* Work request: Repeat, exactly as written, the line containing "unfold triSitePercolation at hind hneg h5 ⊢" and each line after it through the end of the data.

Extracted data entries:
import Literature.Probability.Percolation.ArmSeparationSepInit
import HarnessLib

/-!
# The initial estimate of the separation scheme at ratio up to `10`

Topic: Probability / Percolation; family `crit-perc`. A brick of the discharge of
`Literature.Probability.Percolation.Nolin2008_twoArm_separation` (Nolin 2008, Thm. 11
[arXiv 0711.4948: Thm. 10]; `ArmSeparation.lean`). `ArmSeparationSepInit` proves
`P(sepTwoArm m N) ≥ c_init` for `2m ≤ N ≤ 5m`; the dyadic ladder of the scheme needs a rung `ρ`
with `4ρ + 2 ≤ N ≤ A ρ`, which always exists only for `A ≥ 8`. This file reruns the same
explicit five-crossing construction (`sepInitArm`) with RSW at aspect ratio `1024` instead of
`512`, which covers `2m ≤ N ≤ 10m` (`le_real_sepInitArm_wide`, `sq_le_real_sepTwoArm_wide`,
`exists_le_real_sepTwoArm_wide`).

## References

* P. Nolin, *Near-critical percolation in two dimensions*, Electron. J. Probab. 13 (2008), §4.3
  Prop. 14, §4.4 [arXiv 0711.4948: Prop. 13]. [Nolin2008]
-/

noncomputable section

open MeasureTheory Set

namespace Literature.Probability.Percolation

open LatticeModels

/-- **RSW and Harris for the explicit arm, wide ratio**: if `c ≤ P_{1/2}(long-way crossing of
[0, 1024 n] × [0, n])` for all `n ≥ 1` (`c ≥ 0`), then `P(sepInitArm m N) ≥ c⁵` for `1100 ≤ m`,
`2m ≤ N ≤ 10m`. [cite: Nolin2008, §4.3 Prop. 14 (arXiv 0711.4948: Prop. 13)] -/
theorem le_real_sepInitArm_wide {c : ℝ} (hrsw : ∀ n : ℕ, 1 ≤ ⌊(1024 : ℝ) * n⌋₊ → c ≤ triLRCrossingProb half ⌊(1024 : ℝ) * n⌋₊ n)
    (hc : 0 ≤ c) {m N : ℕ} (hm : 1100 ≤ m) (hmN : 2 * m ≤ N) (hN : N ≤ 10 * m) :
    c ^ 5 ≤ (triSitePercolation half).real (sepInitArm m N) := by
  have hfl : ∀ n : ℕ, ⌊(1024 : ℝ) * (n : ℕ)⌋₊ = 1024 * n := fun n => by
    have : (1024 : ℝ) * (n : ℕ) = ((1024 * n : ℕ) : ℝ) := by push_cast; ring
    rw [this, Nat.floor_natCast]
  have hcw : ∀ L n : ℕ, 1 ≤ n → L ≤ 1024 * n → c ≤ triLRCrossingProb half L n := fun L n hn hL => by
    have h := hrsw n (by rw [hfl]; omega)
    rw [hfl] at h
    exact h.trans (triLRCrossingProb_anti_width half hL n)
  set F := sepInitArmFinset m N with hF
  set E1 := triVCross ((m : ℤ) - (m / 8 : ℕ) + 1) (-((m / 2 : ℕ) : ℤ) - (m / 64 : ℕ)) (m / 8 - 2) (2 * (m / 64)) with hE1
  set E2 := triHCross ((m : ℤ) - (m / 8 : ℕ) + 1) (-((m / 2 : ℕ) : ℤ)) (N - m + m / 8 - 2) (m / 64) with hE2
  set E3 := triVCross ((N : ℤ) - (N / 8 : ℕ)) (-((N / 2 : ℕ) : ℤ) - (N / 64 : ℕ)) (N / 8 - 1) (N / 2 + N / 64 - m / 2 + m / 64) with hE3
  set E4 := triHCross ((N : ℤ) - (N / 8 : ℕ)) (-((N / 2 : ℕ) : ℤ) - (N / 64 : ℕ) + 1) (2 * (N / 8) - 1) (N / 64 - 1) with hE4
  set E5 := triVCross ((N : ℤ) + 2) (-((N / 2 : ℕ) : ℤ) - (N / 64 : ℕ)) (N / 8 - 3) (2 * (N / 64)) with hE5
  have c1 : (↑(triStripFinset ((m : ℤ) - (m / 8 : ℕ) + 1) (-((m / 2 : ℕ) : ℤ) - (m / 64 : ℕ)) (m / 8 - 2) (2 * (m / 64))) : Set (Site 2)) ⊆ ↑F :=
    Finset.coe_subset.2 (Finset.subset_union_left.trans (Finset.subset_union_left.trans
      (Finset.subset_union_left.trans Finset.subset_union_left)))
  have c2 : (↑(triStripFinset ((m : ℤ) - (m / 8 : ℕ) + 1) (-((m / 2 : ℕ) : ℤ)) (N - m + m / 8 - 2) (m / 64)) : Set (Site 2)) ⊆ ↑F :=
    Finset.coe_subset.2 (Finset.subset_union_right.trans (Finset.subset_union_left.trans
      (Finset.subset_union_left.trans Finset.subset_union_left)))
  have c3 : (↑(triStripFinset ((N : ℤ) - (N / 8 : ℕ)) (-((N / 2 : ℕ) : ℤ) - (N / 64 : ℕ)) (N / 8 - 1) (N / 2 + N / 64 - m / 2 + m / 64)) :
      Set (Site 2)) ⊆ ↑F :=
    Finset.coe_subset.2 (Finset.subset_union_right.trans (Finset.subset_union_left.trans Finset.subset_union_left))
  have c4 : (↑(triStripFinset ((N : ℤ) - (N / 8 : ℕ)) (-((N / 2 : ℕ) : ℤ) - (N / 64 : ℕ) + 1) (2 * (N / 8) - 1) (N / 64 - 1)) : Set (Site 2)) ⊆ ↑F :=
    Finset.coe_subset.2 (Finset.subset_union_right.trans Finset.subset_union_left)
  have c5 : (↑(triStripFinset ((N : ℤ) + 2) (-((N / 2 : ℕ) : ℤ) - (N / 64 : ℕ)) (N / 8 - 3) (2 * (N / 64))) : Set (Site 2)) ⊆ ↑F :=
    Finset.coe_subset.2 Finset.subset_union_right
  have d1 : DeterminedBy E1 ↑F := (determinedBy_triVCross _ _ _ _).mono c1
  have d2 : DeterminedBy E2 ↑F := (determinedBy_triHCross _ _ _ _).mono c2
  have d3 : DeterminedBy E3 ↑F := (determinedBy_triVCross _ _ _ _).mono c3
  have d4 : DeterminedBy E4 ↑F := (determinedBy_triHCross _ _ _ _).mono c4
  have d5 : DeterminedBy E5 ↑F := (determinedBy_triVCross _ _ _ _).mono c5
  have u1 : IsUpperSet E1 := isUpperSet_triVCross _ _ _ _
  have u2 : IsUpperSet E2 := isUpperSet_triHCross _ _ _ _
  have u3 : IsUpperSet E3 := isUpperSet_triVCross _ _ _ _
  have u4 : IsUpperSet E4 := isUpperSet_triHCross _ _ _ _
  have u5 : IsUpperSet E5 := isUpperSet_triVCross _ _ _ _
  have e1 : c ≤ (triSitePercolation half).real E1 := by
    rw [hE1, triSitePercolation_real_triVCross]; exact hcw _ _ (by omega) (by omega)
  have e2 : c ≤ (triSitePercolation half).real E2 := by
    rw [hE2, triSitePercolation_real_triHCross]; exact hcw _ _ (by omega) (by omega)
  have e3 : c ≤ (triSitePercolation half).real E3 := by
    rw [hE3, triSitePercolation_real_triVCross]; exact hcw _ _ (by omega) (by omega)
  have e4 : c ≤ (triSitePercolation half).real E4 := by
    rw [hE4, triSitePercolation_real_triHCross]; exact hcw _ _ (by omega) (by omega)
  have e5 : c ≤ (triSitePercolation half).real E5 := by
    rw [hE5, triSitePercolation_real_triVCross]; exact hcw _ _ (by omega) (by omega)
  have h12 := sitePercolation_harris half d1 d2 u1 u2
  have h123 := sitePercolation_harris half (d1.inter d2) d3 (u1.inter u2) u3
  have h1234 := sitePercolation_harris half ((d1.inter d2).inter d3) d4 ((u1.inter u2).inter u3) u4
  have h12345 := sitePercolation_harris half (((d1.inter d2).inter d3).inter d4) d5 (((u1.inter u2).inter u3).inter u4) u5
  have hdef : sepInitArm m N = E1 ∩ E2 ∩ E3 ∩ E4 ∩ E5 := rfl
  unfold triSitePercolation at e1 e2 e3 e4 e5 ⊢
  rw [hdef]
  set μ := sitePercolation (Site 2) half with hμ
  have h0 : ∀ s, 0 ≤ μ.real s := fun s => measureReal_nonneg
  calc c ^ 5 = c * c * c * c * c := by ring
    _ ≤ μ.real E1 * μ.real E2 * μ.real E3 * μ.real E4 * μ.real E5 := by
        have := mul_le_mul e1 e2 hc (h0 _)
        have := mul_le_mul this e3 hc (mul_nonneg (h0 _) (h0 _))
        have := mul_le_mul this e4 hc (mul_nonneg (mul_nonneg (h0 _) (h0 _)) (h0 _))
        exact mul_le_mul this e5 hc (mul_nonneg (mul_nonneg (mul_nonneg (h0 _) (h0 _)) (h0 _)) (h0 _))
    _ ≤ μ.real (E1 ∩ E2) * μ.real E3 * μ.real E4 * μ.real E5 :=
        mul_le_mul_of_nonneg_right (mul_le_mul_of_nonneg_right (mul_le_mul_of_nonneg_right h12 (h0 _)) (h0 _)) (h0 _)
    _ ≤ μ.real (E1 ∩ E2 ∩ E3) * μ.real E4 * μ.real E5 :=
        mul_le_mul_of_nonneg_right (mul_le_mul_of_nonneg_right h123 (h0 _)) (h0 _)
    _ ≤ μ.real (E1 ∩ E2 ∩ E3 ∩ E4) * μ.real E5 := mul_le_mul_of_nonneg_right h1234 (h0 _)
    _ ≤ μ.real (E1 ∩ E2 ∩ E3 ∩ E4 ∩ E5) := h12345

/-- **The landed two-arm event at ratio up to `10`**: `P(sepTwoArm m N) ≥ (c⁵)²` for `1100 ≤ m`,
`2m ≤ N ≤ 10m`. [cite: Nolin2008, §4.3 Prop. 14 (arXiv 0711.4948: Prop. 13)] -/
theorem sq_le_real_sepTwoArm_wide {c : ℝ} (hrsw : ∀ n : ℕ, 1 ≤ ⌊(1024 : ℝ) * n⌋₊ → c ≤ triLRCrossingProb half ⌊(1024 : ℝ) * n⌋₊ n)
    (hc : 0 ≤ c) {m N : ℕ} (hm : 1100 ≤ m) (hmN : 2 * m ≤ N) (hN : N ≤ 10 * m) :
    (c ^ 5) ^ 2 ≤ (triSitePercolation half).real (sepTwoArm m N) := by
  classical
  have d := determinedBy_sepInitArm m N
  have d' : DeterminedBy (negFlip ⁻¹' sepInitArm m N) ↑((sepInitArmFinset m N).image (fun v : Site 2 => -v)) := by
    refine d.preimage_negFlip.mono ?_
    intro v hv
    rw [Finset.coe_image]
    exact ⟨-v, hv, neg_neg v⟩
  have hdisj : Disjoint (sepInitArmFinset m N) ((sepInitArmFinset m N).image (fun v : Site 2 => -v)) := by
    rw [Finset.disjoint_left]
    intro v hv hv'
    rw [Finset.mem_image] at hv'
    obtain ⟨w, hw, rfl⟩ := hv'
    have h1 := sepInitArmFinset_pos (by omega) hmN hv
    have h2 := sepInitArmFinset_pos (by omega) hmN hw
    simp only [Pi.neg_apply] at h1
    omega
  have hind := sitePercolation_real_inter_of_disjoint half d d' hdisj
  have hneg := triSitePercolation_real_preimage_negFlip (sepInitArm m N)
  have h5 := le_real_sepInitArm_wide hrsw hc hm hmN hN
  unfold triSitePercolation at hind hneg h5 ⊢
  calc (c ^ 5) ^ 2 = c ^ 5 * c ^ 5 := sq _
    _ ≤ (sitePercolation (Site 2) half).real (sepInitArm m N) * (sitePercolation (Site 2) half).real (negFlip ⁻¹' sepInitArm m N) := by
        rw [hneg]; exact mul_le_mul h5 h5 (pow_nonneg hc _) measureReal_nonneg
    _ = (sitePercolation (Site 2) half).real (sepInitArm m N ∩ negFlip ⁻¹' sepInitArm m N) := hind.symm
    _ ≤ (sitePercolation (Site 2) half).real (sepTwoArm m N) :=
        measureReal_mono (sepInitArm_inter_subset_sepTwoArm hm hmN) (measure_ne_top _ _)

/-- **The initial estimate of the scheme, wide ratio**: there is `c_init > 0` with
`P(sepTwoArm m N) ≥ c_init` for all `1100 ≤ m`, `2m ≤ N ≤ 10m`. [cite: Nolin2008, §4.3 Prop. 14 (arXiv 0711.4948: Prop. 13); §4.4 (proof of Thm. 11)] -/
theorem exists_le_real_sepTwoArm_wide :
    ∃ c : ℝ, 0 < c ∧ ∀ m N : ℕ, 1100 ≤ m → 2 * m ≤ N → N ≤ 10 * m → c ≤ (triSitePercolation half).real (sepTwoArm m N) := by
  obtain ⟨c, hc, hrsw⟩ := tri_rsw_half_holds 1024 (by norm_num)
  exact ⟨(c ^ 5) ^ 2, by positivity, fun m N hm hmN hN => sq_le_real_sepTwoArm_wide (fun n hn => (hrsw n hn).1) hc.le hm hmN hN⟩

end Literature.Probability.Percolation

* Expected answer:
  unfold triSitePercolation at hind hneg h5 ⊢
  calc (c ^ 5) ^ 2 = c ^ 5 * c ^ 5 := sq _
    _ ≤ (sitePercolation (Site 2) half).real (sepInitArm m N) * (sitePercolation (Site 2) half).real (negFlip ⁻¹' sepInitArm m N) := by
        rw [hneg]; exact mul_le_mul h5 h5 (pow_nonneg hc _) measureReal_nonneg
    _ = (sitePercolation (Site 2) half).real (sepInitArm m N ∩ negFlip ⁻¹' sepInitArm m N) := hind.symm
    _ ≤ (sitePercolation (Site 2) half).real (sepTwoArm m N) :=
        measureReal_mono (sepInitArm_inter_subset_sepTwoArm hm hmN) (measure_ne_top _ _)

/-- **The initial estimate of the scheme, wide ratio**: there is `c_init > 0` with
`P(sepTwoArm m N) ≥ c_init` for all `1100 ≤ m`, `2m ≤ N ≤ 10m`. [cite: Nolin2008, §4.3 Prop. 14 (arXiv 0711.4948: Prop. 13); §4.4 (proof of Thm. 11)] -/
theorem exists_le_real_sepTwoArm_wide :
    ∃ c : ℝ, 0 < c ∧ ∀ m N : ℕ, 1100 ≤ m → 2 * m ≤ N → N ≤ 10 * m → c ≤ (triSitePercolation half).real (sepTwoArm m N) := by
  obtain ⟨c, hc, hrsw⟩ := tri_rsw_half_holds 1024 (by norm_num)
  exact ⟨(c ^ 5) ^ 2, by positivity, fun m N hm hmN hN => sq_le_real_sepTwoArm_wide (fun n hn => (hrsw n hn).1) hc.le hm hmN hN⟩

end Literature.Probability.Percolation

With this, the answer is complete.